Gremlin currently has 4 different drivers for integrating with the underlying container runtime powering Kubernetes:

DriverRequirements and file accessMore info
docker
  • Connect: /var/run/docker.sock
No support for systemd cgroup driver
docker-runc
  • Connect: /var/run/docker.sock
  • Write: /run/docker/runtime-runc/moby
  • Write: host's cgroup root
  • Minimum Docker version: 17.11.0
Recommended for the Docker runtime
crio-runc
  • Connect: /run/crio/crio.sock
  • Write: /run/runc
  • Write: host's cgroup root
  • Access to the host's PID namespace
Used with the Cri-O container runtime
containerd-runc
  • Connect: /run/containerd/containerd.sock
  • Write: /run/containerd/runc/k8s.io
  • Write: host's cgroup root
  • Access to the host's PID namespace
Used with the Cri-O container runtime

Gremlin automatically chooses any of the above cgroup drivers when the associated requirements are met. Users installing with Helm can automatically provide all requirements by declaring the intended container driver with

shell
1--set gremlin.container.driver=$driver

Verify your installation

Last you need to check that Gremlin is installed properly

bash
1kubectl get pods -n gremlin

This should list a Gremlin agent per node (physical/virtual machine in your cluster) plus one for chao

Example

shell
1kubectl get pods -n gremlin
2
3NAME READY STATUS RESTARTS AGE
4chao-78bbc7cbf6-9hn7q 1/1 Running 0 5d20h
5gremlin-9r4t7 1/1 Running 0 5d20h
6gremlin-bwmtz 1/1 Running 1 126d
7gremlin-bx6dn 1/1 Running 0 5d20h

Pending Pods

If any pods are pending this means your installation is incomplete and you should contact your cluster administrator to debug why you are unable to run gremlin on those nodes

shell
1kubectl get pods -n gremlin
2
3NAME READY STATUS RESTARTS AGE
4chao-78bbc7cbf6-9hn7q 1/1 Running 0 5d20h
5gremlin-c25ld 0/1 Pending 0 112d
6gremlin-n5gt7 0/1 Pending 0 112d
7gremlin-zn4kq 1/1 Running 0 126d

Selecting Containers

For state and resource attack types, you can choose to target one, all, or specific containers within a selected pod. Once targets have been selected, all state and resource attack types will present this configuration.
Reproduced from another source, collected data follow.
import Literature.Topology.FourManifolds.BandSumSymmetry
import Literature.Topology.FourManifolds.BandSumWindowFamily
import Literature.Topology.FourManifolds.KnotFamilyAmbientIsotopy
import Literature.Topology.FourManifolds.BandSumDisjointRange
import HarnessLib

/-!
# Band sums with the same regular band: the ambient isotopy (lifted-arc assembly)

Fact seat `provefact-Literature.Topology.FourManifolds.BandData.isIsotopic_of_band_eq`; sibling proof
file of `BandSumIsotopyRegular.lean`. It **proves** the corrected geometric heart
`BandData.exists_ambientIsotopy_of_band_eq_of_isRegular` and the corrected printed theorem
`BandData.isIsotopic_of_band_eq_of_isRegular` of that file outright:

* `BandData.exists_ambientIsotopy_of_band_eq_of_isRegular_holds`,
* `BandData.isIsotopic_of_band_eq_of_isRegular_holds`
  (through the landed reduction `isIsotopic_of_band_eq_of_isRegular_of`),

by the **lifted-arc construction** (§ "Discharge by the lifted-arc construction" below): the two
arc windows of `K` are moved onto those of `K'` through embedded *space* arcs in the thickened band
(`BandSumWindowFamily.lean`, `LiftedArcFamily.lean`, `BandSumArcMatching.lean`), and the resulting
smooth family of modifications of `K` is covered by an ambient isotopy stationary off `V`
(`KnotFamilyAmbientIsotopy.lean`, `IsotopyExtensionRel.lean`); the disjointness of the summands is
the proved `Knot.IsBandSum.disjoint_range_holds` (`BandSumDisjointRange.lean`). This completes the
programme of `BandSumIsotopyRegular.lean`, § "Plan of the proof" ((N2) `BandThickening.lean`,
(N3) `BandTransport.lean`, junction analysis `BandSumJunction.lean`, `BandSumJunctionCoords.lean`,
`BandSumSymmetry.lean`), with the 2-dimensional step of that plan replaced by the lift through the
third dimension.

**History (review of a decomposition, D-0026).** The first version of this file assembled the
heart from a 2-dimensional *named fact* (two proper arcs in a half-disc, flat at their common
endpoints, are ambient isotopic rel boundary with controlled support) by transporting a planar
diffeotopy of the parameter plane along the thickened band. That statement is true but of the
strength of the smooth Schoenflies theorem in the plane (Hirsch (1976), Ch. 8 §3, Thm. 3.1 treats
discs with free boundary only), far beyond the present needs, and the lifted-arc proof made it
unnecessary; the named fact, its two-arc planar diffeotopy and the conditional assembly have been
removed. The transport lemmas written for it (§§ "Moved sets", "Transport infrastructure") are
proved and kept.

## Contents

* § generic: `Diffeotopy.movedSet` (points moved by some stage; stages preserve it and fix its
  complement, `image_eq_of_disjoint_movedSet`, `movedSet_trans_subset`), `Diffeotopy.conjBy`
  (conjugation by a diffeomorphism, stages `e ∘ F_t ∘ e⁻¹` — the tree's `Diffeotopy.conj` of
  `SurgeredMappingTorus.lean` is the other convention and lives behind a heavy import chain;
  `conjBy_toFun`, `movedSet_conjBy`), `Diffeomorph.ofInvolutive`,
  `Knot.exists_nhds_inter_range_subset` (near a point of an open arc of a knot, the knot is that
  arc), `PatchThickening.transport_apply_emb_eq_self`, `PatchThickening.copy`.
* § halves: `lowerHalf`/`upperHalf` (the open halves of the collar square), the half-turn
  `halfTurnDiffeo` and the images of arcs, balls and halves under it.
* § transport infrastructure (for a planar diffeotopy `h` of the parameter plane whose moved set
  lies in a compact `C` and in the two open halves): fixing lemma `BandData.fixesOff_range`
  (`FixesOff`): **points of `K` off the band surface lie over parameters never moved by `h`, below
  a uniform height** — by compactness of `range K` from the pointwise statements off the
  thickening, at nonzero height, over parameters outside the closure of the moved set, on the open
  arcs (`Knot.exists_nhds_inter_range_subset`), and at the four attaching points
  (`fixesOff_nhds_corner`, `eq_corner_of_mem_closure`, from the corner controls (C1) of
  `BandSumJunctionCoords.lean` / `BandSumSymmetry.lean`: off-band points of `K` near an attaching
  point project outside the closed strip `{-δ ≤ x₁ ≤ 1 + δ} ⊇ closure movedSet`);
  `BandData.exists_tube_subset`: the stationarity tube (generalised tube lemma);
  `BandData.sameOrientationAt_of_fix`: the orientation clause at `p`, from junction analysis I for
  `b` and `b'` and the agreement of `F₁ ∘ K` with `K` just before `p` (the last two are used by the
  lifted-arc assembly as well).
* § lifted-arc assembly: `twoWindowFam`, `BandData.exists_ambientIsotopy_of_isRegular_lift`, and
  the two discharges above.

## References

* R. E. Gompf, A. I. Stipsicz, *4-Manifolds and Kirby Calculus* (1999), §5.1 (band sums along a
  given band). [GompfStipsicz1999]
* P. R. Cromwell, *Knots and Links* (2004), §4.6 (the product of oriented knots along a rectangle
  is well defined). [Cromwell2004]
* M. W. Hirsch, *Differential Topology* (1976), Ch. 8 §1 Thm. 1.3 (isotopy extension).
  [HirschDT1976]

## Design notes

* No named fact is stated in this file; everything here is proved. Local notation `𝔼 n`, `𝕊 n`
  follows the directory pattern. Nothing here uses `sorry`.
-/


open scoped Manifold ContDiff Topology Real RealInnerProductSpace
open Function Set Metric Filter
Selecting 'any' will target a single container within each pod at runtime. If you've selected more than one target (eg. Deployment), you can select from a list of common containers across all of these targets.

Running an attack

Once you select the Kubernetes objects to be targeted, select and configure your desired Gremlin attack. When the attack is run, the underlying containers within the objects selected will be impacted.

Namespace access control

With the Kubernetes client installed on your cluster you can share individual namespaces with other Gremlin teams. Once installed head to the Clients section to view all of the clusters installed across your company.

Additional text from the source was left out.